Using the records below, report how many lines hold "readings", with no extra text.

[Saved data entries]
- Opening Delimiter -
import Summits.MatrixMultiplication.OmegaCensus.STPPKernelListerDefs
import Summits.MatrixMultiplication.OmegaCensus.STPPThinFamilies
import Summits.MatrixMultiplication.OmegaCensus.STPPSumsetPacking
import Summits.MatrixMultiplication.OmegaCensus.STPPPatternMonotonicity
import Summits.MatrixMultiplication.OmegaCensus.STPPDisjointPacking

/-!
# ω-census (abelian STPP census): kernel lister — realisable size patterns and the list-sum LAWS behind the budgets (kernel)

HONEST FRAMING (pub-omega census; verbatim): lottery ticket; floor = certified bounds/negative ranges.
Census STRUCTURE (seat pub-omega-stpp-2 gen 29, 2026-08-29), family (b2).  Nothing here is progress on `ω`.

`KLister.Realizable H P`: the size pattern `P : List Shape` (blocks `(|Aᵢ|,|Bᵢ|,|Cᵢ|)` in list order) is realised by a simultaneous-triple-product family of the
finite abelian group `H` with non-empty sets.  This file transports the tree's pattern laws to LIST SUMS over `P` — the form in which the kernel lister's
budgets (`St.fits`) and leaf filters are written: single-block admissibility (`Realizable.adm`), N2 packing (`Σab, Σbc, Σca ≤ |H|`: `STPPKneser.card_DU_*`),
representation count (`Σab + Σbc ≤ |H| + b_t` for every block `t`, three rotations: `CubeNB.n9`), the aligned block-volume law N16 (`vol t + Σ_{k≠t} q_k ≤ |H|`,
three readings: `CubeNB.vol_add_sum_*`), and the rank law N7 in the tree's `paper` form (`Σ maxflat ≤ |H|` and `rlbPaper t + Σ_{k≠t} maxflat ≤ |H|`:
`STPPRank.sum_gain_le_card_of_isSTPP` / `rlbPaper_add_sum_gain_le_card_of_isSTPP` with the best direction per block).  These are the inputs of the
`SearchHypU` instance (misfit / prune / exhausted) in the soundness file.
-/

open Finset

namespace Summit.MatrixMultiplication.OmegaCensus.KLister

open Literature.Computability.AlgebraicComplexity STPPRank

variable {H : Type*} [AddCommGroup H] [Fintype H]

/-! ## Realisable patterns -/

/-- `P` is realised in `H`: an STPP family indexed by the positions of `P`, with non-empty sets of the prescribed cards. [folklore] -/
structure Realizable (H : Type*) [AddCommGroup H] (P : List Shape) : Prop where
  /-- the realising family and its properties -/
  out : ∃ A B C : Fin P.length → Finset H, IsSTPP A B C ∧
    ∀ i, (A i).Nonempty ∧ (B i).Nonempty ∧ (C i).Nonempty ∧ #(A i) = (P.get i).1 ∧ #(B i) = (P.get i).2.1 ∧ #(C i) = (P.get i).2.2

/-- Sums over the positions of a list are list sums. [folklore] -/
theorem sum_get (P : List Shape) (f : Shape → ℕ) : ∑ i : Fin P.length, f (P.get i) = (P.map f).sum := by
  have e : (List.ofFn fun i : Fin P.length => f (P.get i)) = P.map f := by
    conv_rhs => rw [← List.ofFn_get P]
    rw [List.map_ofFn]; rfl
  rw [← List.sum_ofFn, e]

/-- A member of a list is some `P.get i`. [folklore] -/
theorem exists_get_of_mem {P : List Shape} {t : Shape} (h : t ∈ P) : ∃ i : Fin P.length, P.get i = t := by
  obtain ⟨i, hi, rfl⟩ := List.getElem_of_mem h
  exact ⟨⟨i, hi⟩, rfl⟩

/-- Sum over `univ.erase j` of `f (P.get ·)` plus the `j`-th term is the list sum. [folklore] -/
theorem sum_erase_get (P : List Shape) (f : Shape → ℕ) (j : Fin P.length) :
    ∑ k ∈ univ.erase j, f (P.get k) + f (P.get j) = (P.map f).sum := by
  rw [Finset.sum_erase_add _ _ (Finset.mem_univ j), sum_get]

namespace Realizable

variable {P : List Shape}

/-! ## Single blocks -/

/-- Every block of a realisable pattern is admissible: entries `≥ 1`, `ab, bc, ca, abc ≤ |H|`. [cite: CohnKleinbergSzegedyUmans2005, Def. 5.1] -/
theorem adm (h : Realizable H P) : ∀ t ∈ P, adm (Fintype.card H) t = true := by
  obtain ⟨A, B, C, hS, hc⟩ := h.out
  intro t ht
  obtain ⟨i, rfl⟩ := exists_get_of_mem ht
  obtain ⟨hA, hB, hC, ha, hb, hcc⟩ := hc i
  have hvol := stpp_card_mul_card_mul_card_le hS i
  have h1 : 1 ≤ #(A i) := Finset.card_pos.2 hA
  have h2 : 1 ≤ #(B i) := Finset.card_pos.2 hB
  have h3 : 1 ≤ #(C i) := Finset.card_pos.2 hC
  rw [ha, hb, hcc] at hvol
  rw [ha] at h1; rw [hb] at h2; rw [hcc] at h3
  simp only [KLister.adm, pab, pbc, pca, svol, decide_eq_true_eq]
  refine ⟨h1, h2, h3, ?_, ?_, ?_, hvol⟩
  · calc (P.get i).1 * (P.get i).2.1 = (P.get i).1 * (P.get i).2.1 * 1 := by ring
      _ ≤ (P.get i).1 * (P.get i).2.1 * (P.get i).2.2 := Nat.mul_le_mul_left _ h3
      _ ≤ _ := hvol
  · calc (P.get i).2.1 * (P.get i).2.2 = 1 * ((P.get i).2.1 * (P.get i).2.2) := by ring
      _ ≤ (P.get i).1 * ((P.get i).2.1 * (P.get i).2.2) := Nat.mul_le_mul_right _ h1
      _ = (P.get i).1 * (P.get i).2.1 * (P.get i).2.2 := by ring
      _ ≤ _ := hvol
  · calc (P.get i).1 * (P.get i).2.2 = (P.get i).1 * 1 * (P.get i).2.2 := by ring
      _ ≤ (P.get i).1 * (P.get i).2.1 * (P.get i).2.2 := Nat.mul_le_mul_right _ (Nat.mul_le_mul_left _ h2)
      _ ≤ _ := hvol

/-! ## N2 packing -/

/-- `Σ ab ≤ |H|`. [cite: CohnKleinbergSzegedyUmans2005, Def. 5.1] -/
theorem sum_pab_le (h : Realizable H P) : (P.map pab).sum ≤ Fintype.card H := by
  classical
  obtain ⟨A, B, C, hS, hc⟩ := h.out
  have e := STPPKneser.card_DU_AB hS (fun i => (hc i).2.2.1) univ
  have hle : #(STPPKneser.DU A B univ) ≤ Fintype.card H := Finset.card_le_univ _
  rw [e] at hle
  rw [← sum_get]
  simpa [pab, (fun i => (hc i).2.2.2.1), (fun i => (hc i).2.2.2.2.1)] using hle

/-- `Σ bc ≤ |H|`. [cite: CohnKleinbergSzegedyUmans2005, Def. 5.1] -/
theorem sum_pbc_le (h : Realizable H P) : (P.map pbc).sum ≤ Fintype.card H := by
  classical
  obtain ⟨A, B, C, hS, hc⟩ := h.out
  have e := STPPKneser.card_DU_BC hS (fun i => (hc i).1) univ
  have hle : #(STPPKneser.DU B C univ) ≤ Fintype.card H := Finset.card_le_univ _
  rw [e] at hle
  rw [← sum_get]
  simpa [pbc, (fun i => (hc i).2.2.2.2.1), (fun i => (hc i).2.2.2.2.2)] using hle

/-- `Σ ca ≤ |H|`. [cite: CohnKleinbergSzegedyUmans2005, Def. 5.1] -/
theorem sum_pca_le (h : Realizable H P) : (P.map pca).sum ≤ Fintype.card H := by
  classical
  obtain ⟨A, B, C, hS, hc⟩ := h.out
  have e := STPPKneser.card_DU_AC hS (fun i => (hc i).2.1) univ
  have hle : #(STPPKneser.DU A C univ) ≤ Fintype.card H := Finset.card_le_univ _
  rw [e] at hle
  rw [← sum_get]
  simpa [pca, (fun i => (hc i).2.2.2.1), (fun i => (hc i).2.2.2.2.2)] using hle

/-! ## Representation count (three rotations) -/

/-- `Σab + Σbc ≤ |H| + b_t` for every block `t`. [cite: CohnKleinbergSzegedyUmans2005, Def. 5.1] -/
theorem rep_b (h : Realizable H P) : ∀ t ∈ P, (P.map pab).sum + (P.map pbc).sum ≤ Fintype.card H + t.2.1 := by
  classical
  obtain ⟨A, B, C, hS, hc⟩ := h.out
  intro t ht
  obtain ⟨j, rfl⟩ := exists_get_of_mem ht
  have h9 := CubeNB.n9 hS (fun i => (hc i).1) (fun i => (hc i).2.2.1) j
  rw [← sum_get, ← sum_get, ← (hc j).2.2.2.2.1]
  simpa [pab, pbc, (fun i => (hc i).2.2.2.1), (fun i => (hc i).2.2.2.2.1), (fun i => (hc i).2.2.2.2.2)] using h9

/-- `Σbc + Σca ≤ |H| + c_t` for every block `t` (rotation `(B,C,A)`). [cite: CohnKleinbergSzegedyUmans2005, Def. 5.1] -/
theorem rep_c (h : Realizable H P) : ∀ t ∈ P, (P.map pbc).sum + (P.map pca).sum ≤ Fintype.card H + t.2.2 := by
  classical
  obtain ⟨A, B, C, hS, hc⟩ := h.out
  intro t ht
  obtain ⟨j, rfl⟩ := exists_get_of_mem ht
  have h9 := CubeNB.n9 (stpp_rotate hS) (fun i => (hc i).2.1) (fun i => (hc i).1) j
  rw [← sum_get, ← sum_get, ← (hc j).2.2.2.2.2]
  have e : ∀ i, #(C i) * #(A i) = #(A i) * #(C i) := fun i => mul_comm _ _
  simp only [e] at h9
  simpa [pbc, pca, (fun i => (hc i).2.2.2.1), (fun i => (hc i).2.2.2.2.1), (fun i => (hc i).2.2.2.2.2)] using h9

/-- `Σca + Σab ≤ |H| + a_t` for every block `t` (rotation `(C,A,B)`). [cite: CohnKleinbergSzegedyUmans2005, Def. 5.1] -/
theorem rep_a (h : Realizable H P) : ∀ t ∈ P, (P.map pca).sum + (P.map pab).sum ≤ Fintype.card H + t.1 := by
  classical
  obtain ⟨A, B, C, hS, hc⟩ := h.out
  intro t ht
  obtain ⟨j, rfl⟩ := exists_get_of_mem ht
  have h9 := CubeNB.n9 (stpp_rotate (stpp_rotate hS)) (fun i => (hc i).2.2.1) (fun i => (hc i).2.1) j
  rw [← sum_get, ← sum_get, ← (hc j).2.2.2.1]
  have e : ∀ i, #(C i) * #(A i) = #(A i) * #(C i) := fun i => mul_comm _ _
  simp only [e] at h9
  simpa [pca, pab, (fun i => (hc i).2.2.2.1), (fun i => (hc i).2.2.2.2.1), (fun i => (hc i).2.2.2.2.2)] using h9

/-! ## N16, the aligned block-volume law (three readings) -/

/-- `vol t + Σ qc ≤ |H| + qc t` for every block `t` (`C`-reading: `vol t + Σ_{k≠t}(a_k+b_k)c_k ≤ |H|`). [cite: CohnKleinbergSzegedyUmans2005, Def. 5.1] -/
theorem n16_c (h : Realizable H P) : ∀ t ∈ P, svol t + (P.map qc).sum ≤ Fintype.card H + qc t := by
  classical
  obtain ⟨A, B, C, hS, hc⟩ := h.out
  intro t ht
  obtain ⟨j, rfl⟩ := exists_get_of_mem ht
  have h16 := CubeNB.vol_add_sum_AC_BC_le hS (fun i => (hc i).1) (fun i => (hc i).2.1) j
  have e : ∀ i, (#(A i) + #(B i)) * #(C i) = qc (P.get i) := fun i => by
    rw [(hc i).2.2.2.1, (hc i).2.2.2.2.1, (hc i).2.2.2.2.2]; rfl
  simp only [e] at h16
  rw [(hc j).2.2.2.1, (hc j).2.2.2.2.1, (hc j).2.2.2.2.2] at h16
  have := sum_erase_get P qc j
  change (P.get j).1 * (P.get j).2.1 * (P.get j).2.2 + _ ≤ _ at h16
  simp only [svol]
  omega

/-- `vol t + Σ qa ≤ |H| + qa t` for every block `t` (`A`-reading). [cite: CohnKleinbergSzegedyUmans2005, Def. 5.1] -/
theorem n16_a (h : Realizable H P) : ∀ t ∈ P, svol t + (P.map qa).sum ≤ Fintype.card H + qa t := by
  classical
  obtain ⟨A, B, C, hS, hc⟩ := h.out
  intro t ht
  obtain ⟨j, rfl⟩ := exists_get_of_mem ht
  have h16 := CubeNB.vol_add_sum_AB_AC_le hS (fun i => (hc i).2.1) (fun i => (hc i).2.2.1) j
  have e : ∀ i, #(A i) * (#(B i) + #(C i)) = qa (P.get i) := fun i => by
    rw [(hc i).2.2.2.1, (hc i).2.2.2.2.1, (hc i).2.2.2.2.2]; rfl
  simp only [e] at h16
  rw [(hc j).2.2.2.1, (hc j).2.2.2.2.1, (hc j).2.2.2.2.2] at h16
  have := sum_erase_get P qa j
  change (P.get j).1 * (P.get j).2.1 * (P.get j).2.2 + _ ≤ _ at h16
  simp only [svol]
  omega

/-- `vol t + Σ qb ≤ |H| + qb t` for every block `t` (`B`-reading). [cite: CohnKleinbergSzegedyUmans2005, Def. 5.1] -/
theorem n16_b (h : Realizable H P) : ∀ t ∈ P, svol t + (P.map qb).sum ≤ Fintype.card H + qb t := by
  classical
  obtain ⟨A, B, C, hS, hc⟩ := h.out
  intro t ht
  obtain ⟨j, rfl⟩ := exists_get_of_mem ht
  have h16 := CubeNB.vol_add_sum_AB_BC_le hS (fun i => (hc i).2.2.1) (fun i => (hc i).1) j
  have e : ∀ i, #(B i) * (#(A i) + #(C i)) = qb (P.get i) := fun i => by
    rw [(hc i).2.2.2.1, (hc i).2.2.2.2.1, (hc i).2.2.2.2.2]; rfl
  simp only [e] at h16
  rw [(hc j).2.2.2.1, (hc j).2.2.2.2.1, (hc j).2.2.2.2.2] at h16
  have := sum_erase_get P qb j
  change (P.get j).1 * (P.get j).2.1 * (P.get j).2.2 + _ ≤ _ at h16
  simp only [svol]
  omega

/-! ## N7, the rank law with the best direction per block -/

/-- The direction realising the largest flattening. [folklore] -/
def dirOf (s : Shape) : Fin 3 := if pbc s ≤ pab s ∧ pca s ≤ pab s then 1 else if pca s ≤ pbc s then 2 else 0

/-- The gain of the best direction is `maxflat`. [folklore] -/
theorem gain_dirOf (s : Shape) : gain (dirOf s) s.1 s.2.1 s.2.2 = maxflat s := by
  obtain ⟨a, b, c⟩ := s
  simp only [dirOf, maxflat, pab, pbc, pca]
  by_cases h1 : b * c ≤ a * b ∧ a * c ≤ a * b
  · rw [if_pos h1]
    simp only [gain, Fin.isValue, one_ne_zero, ↓reduceIte]
    omega
  · rw [if_neg h1]
    by_cases h2 : a * c ≤ b * c
    · rw [if_pos h2]
      simp only [gain, Fin.isValue, show (2 : Fin 3) ≠ 0 from by decide, show (2 : Fin 3) ≠ 1 from by decide, ↓reduceIte]
      omega
    · rw [if_neg h2]
      simp only [gain, Fin.isValue, ↓reduceIte]
      omega

/-- `Σ maxflat ≤ |H|` (N7, pure form). [cite: CohnKleinbergSzegedyUmans2005, Thm. 5.5] [cite: BuczynskiPostinghelRupniewski2020, §3.1 (first Lemma)] -/
theorem sum_maxflat_le (h : Realizable H P) : (P.map maxflat).sum ≤ Fintype.card H := by
  classical
  obtain ⟨A, B, C, hS, hc⟩ := h.out
  have h7 := sum_gain_le_card_of_isSTPP A B C hS (fun i => ⟨(hc i).1, (hc i).2.1, (hc i).2.2.1⟩) (fun i => dirOf (P.get i))
  have e : ∀ i, gain (dirOf (P.get i)) (A i).card (B i).card (C i).card = maxflat (P.get i) := fun i => by
    rw [(hc i).2.2.2.1, (hc i).2.2.2.2.1, (hc i).2.2.2.2.2]; exact gain_dirOf _
  simp only [e] at h7
  rwa [sum_get] at h7

/-- `rlbPaper t + Σ maxflat ≤ |H| + maxflat t` for every block `t` (N7 at a distinguished block). [cite: CohnKleinbergSzegedyUmans2005, Thm. 5.5]
[cite: BuczynskiPostinghelRupniewski2020, §3.1 (first Lemma)] -/
theorem rlb_add_sum_maxflat_le (h : Realizable H P) : ∀ t ∈ P, rlb t + (P.map maxflat).sum ≤ Fintype.card H + maxflat t := by
  classical
  obtain ⟨A, B, C, hS, hc⟩ := h.out
  intro t ht
  obtain ⟨j, rfl⟩ := exists_get_of_mem ht
  have h7 := rlbPaper_add_sum_gain_le_card_of_isSTPP A B C hS (fun i => ⟨(hc i).1, (hc i).2.1, (hc i).2.2.1⟩) (fun i => dirOf (P.get i)) j
  have e : ∀ i, gain (dirOf (P.get i)) (A i).card (B i).card (C i).card = maxflat (P.get i) := fun i => by
    rw [(hc i).2.2.2.1, (hc i).2.2.2.2.1, (hc i).2.2.2.2.2]; exact gain_dirOf _
  simp only [e] at h7
  rw [(hc j).2.2.2.1, (hc j).2.2.2.2.1, (hc j).2.2.2.2.2] at h7
  have := sum_erase_get P maxflat j
  change rlb (P.get j) + _ ≤ _ at h7
  omega

end Realizable

end Summit.MatrixMultiplication.OmegaCensus.KLister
- Closing Delimiter -
→ RESULT: 2